При упоминании о его плафоне Василий Козьмич сразу как-то приосанился:
– Моя первая самостоятельная работа в монументальной живописи. Вместо намеченных восемнадцати месяцев трудился три года. Пришлось придумывать особого рода станки для удобнейшего производства столь большого формата картины.
– Конечно, это не барочная перспективная живопись середины прошлого века с характерной для нее эмоциональностью, стремлением к иллюзорному прорыву пространства. Новый плафон вы написали в строгих рамках классической системы. Мне нечто подобное и надо в большой ротонде, – продолжил мысль Михайлов, осторожно глядя на бывшего ученика.
– Пожалуй, задали вы мне задачку, – протянул он с расстановкой. – Тут сразу-то и не скажешь.
– Мне не сразу и надо, – улыбнулся Михайлов. – Но желательно не затягивать, – добавил он уверенным голосом и протянул руку на прощание.
– Ну зачем же вы так, – нахмурился Шебуев, ощущая вялость и холод ладони и поймав себя на мысли, что скоро и у него будут такие руки. – Есть у меня достойный на это место претендент. При мне рисовал плафон, а в марте 1833 года был возведен в звание свободного художника.

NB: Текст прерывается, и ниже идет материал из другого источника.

import Summits.BirchSwinnertonDyer.BirchSwinnertonDyer.Theorems.QuadraticBranchSignedControlPlusEtaLowerInclusionTamagawaRoadLevel
import Summits.BirchSwinnertonDyer.Rank1Residual.X11b.KummerLocalIndex
import Literature.NumberTheory.EllipticCurves.MordellWeilTheoremProofs
import Literature.NumberTheory.EllipticCurves.SelmerFiniteProofs
import Mathlib.LinearAlgebra.FreeModule.ModN
import HarnessLib

/-!
# Route `QuadraticBranchSignedControl` (rung K8, cell `bsd-potss`), crux `PlusEtaLowerInclusion`
# (item stmt-BirchSwinnertonDyer-19601): THE TAMAGAWA ROAD WITH THE MORDELL–WEIL CLASSES, part 1 —
# the Poitou–Tate brick with a subgroup of `T`-locally trivial Selmer classes,
# `∏_{w ∈ T} [𝓖_w : 𝓚_w] · #B ∣ #H¹_𝓖`, and the Kummer image of the rational points

WHAT. The Tamagawa road of this seat's g4 (`…TamagawaRoadCount` p513046, `…Duality` p514033,
`…TamagawaRoad` p515151, `…TamagawaRoadLevel` p515783) gives, at a tower-onto pair of rank `r`,
`v_alg ≥ ∑_T ord_p c_ℓ(W) − k·r`: the rank-free brick `∏_T [𝓖_w : 𝓚_w] ∣ #H¹_𝓖` knows nothing about
the Mordell–Weil classes, and `p^{k·r}` is lost to the divisible part of `Sel⁺(W/ℚ_∞)^Γ`. This file
(any number field `K`, any elliptic `E/K`, level `p^m`) puts them in:

* §1 `pow_finrank_le_natCard_range` (groups): `n^{rank_ℤ A} ≤ #ψ(A)` when `ker ψ ⊆ nA`, `A` f.g.
* §2 **`prod_relIndex_mul_natCard_dvd_natCard_selmerGroup`**: for a Selmer structure `𝓖 ⊇ 𝓚` enlarging
  the Kummer structure at `T` and equal to it elsewhere, and ANY `B ≤ H¹_𝓚 = Sel^{(p^m)}(E/K)` whose
  classes localise to `0` at every `w ∈ T`: **`∏_T [𝓖_w : 𝓚_w] · #B ∣ #H¹_𝓖`**, GRANTED `hPT`. Howard's
  product formula `[H¹_𝓖 : H¹_𝓚]·[H¹_{𝓚^*} : H¹_{𝓖^*}] = ∏_T [𝓖_w : 𝓚_w]` (x1b file 58) and the Weil
  transport (`H¹_{𝓚^*} = w_*H¹_𝓚`, X5's residual self-duality of `𝓚`): `w_*` is injective and carries
  `B` INTO `H¹_{𝓖^*}` (at `w ∈ T` the class `0` lies in every condition; off `T` the transported dual
  of `𝓖` is that of `𝓚`, i.e. `𝓚`), so `∏ · #B ∣ ∏ · #H¹_{𝓖^*} = [H¹_𝓖 : H¹_𝓚] · #H¹_{𝓚^*} ∣ #H¹_𝓖`.
  `B = 0` is g4's rank-free brick; `B = H¹_𝓚` is ctrl's `relIndex_kummer_eq_prod_of_localization_eq_zero`.
* §3 the Kummer image `κ_n(E(K))`, `n = p^m`: it lies in `H¹_𝓚`
  (`range_kummerMapTorsion_le_selmerGroup_kummerSelmerStructure`), has `#κ_n(E(K)) ≥ p^{m·rank E(K)}`
  (`pow_mul_mordellWeilRank_le_natCard_range_kummerMapTorsion`: Mordell–Weil + `ker κ_n = nE(K)` + §1),
  and `loc_w κ_n(P) = 0` as soon as `P` is `n`-divisible in `E(K_w)`
  (`localization_kummerMapTorsion_eq_zero_of_divisible`: tree `res_kummerMapTorsion_eq_localKummerMap` +
  `ker_localKummerMap`).
Parts 2/3 (`…TamagawaRoadMordellWeilCount`, `…TamagawaRoadMordellWeil`) feed `B = κ_{p^m}(W(ℚ))` into
the twist-level count and the `η`-side chain: `p^v ∣ #(X_η/TX_η)_tors` for EVERY `v ≤ ∑_T ord_p c_ℓ(W)`
(no `−k·r`) when `W(ℚ)` is `p^m`-divisible in `W(ℚ_ℓ)` at every `ℓ ∈ T`.

HONEST FRAMING (cell `bsd-potss`, run/shared/lean/pub/bsd-potss/; FULL-BSD rank ≤ 1 programme, HUMAN
RULING D-0036/D-0074): TOOL THEOREMS ONLY — no definition, no named Literature fact minted, no `sorry`,
axioms standard; the crux 19601 (class-wide Eisenstein inclusion at `η`) is OPEN and NOT closed; no row
is certified by this file; nothing is booked; `BSD(W, p)` is claimed for no pair.
`--supports stmt-BirchSwinnertonDyer-19601` (seat `bsd-potss-k8eta-c1`, gen 5).

References: [Howard2004HeegnerKolyvagin] Thm. 2.1.11; [MilneADT2006] I Thm. 2.8, Cor. 3.4, Thm. 4.10;
[SilvermanAEC2009] VIII.§1–2, X.§4 (**), Prop. III.8.1; [GreenbergLNM1716] §4 (pp. 98–103).
-/


set_option autoImplicit false
set_option linter.dupNamespace false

В мае того же года аттестат вручали. Травин его фамилия.
– Мне бы с опытом, с работами, – поморщился Михайлов.
– С опытом? – переспросил Шебуев. По его лицу скользнула гримаса недовольства. Но быстро справившись с собой, Василий Козьмич как можно равнодушнее продолжил. – С опытом, значит? Что же, посмею вам кое-что об опыте напомнить. Так сказать, показать его оборотную сторону, – утвердительно заявил он и, уже не останавливаясь, неспешно, с некой долей сарказма стал рассказывать Михайлову, как он выразился, пренеприятнейшую историю:
– Вам известно, уважаемый Андрей Алексеевич, как Троицкий собор, пострадавший при наводнении 1824 года, отстраивал архитектор Василий Петрович Стасов по образцу старой деревянной церкви. Строили храм на личные средства императора Николая Первого и казенные деньги. К 1832 году здание было готово и началась внутренняя отделка, на которую пригласили, как вы выразились, людей с опытом, известных художников нашей Академии профессора Алексея Егоровича Егорова, бывшего профессора Александра Ивановича Иванова, академика Василия Кондратьевича Сазонова. Вошел в этот состав и я – ваш благоверный Шебуев. О! Если бы вы видели светящиеся глаза наших коллег! Почетный и прибыльный заказ в буквальном смысле всколыхнул все наше ученое сообщество. Что только ни говорили о нем ученые мужи, о чем только ни мечтали. Честно признаюсь, меня тогда в самом начале смутила возможность быстрого заработка. Но потом поддался общей эйфории и тоже оконфузился.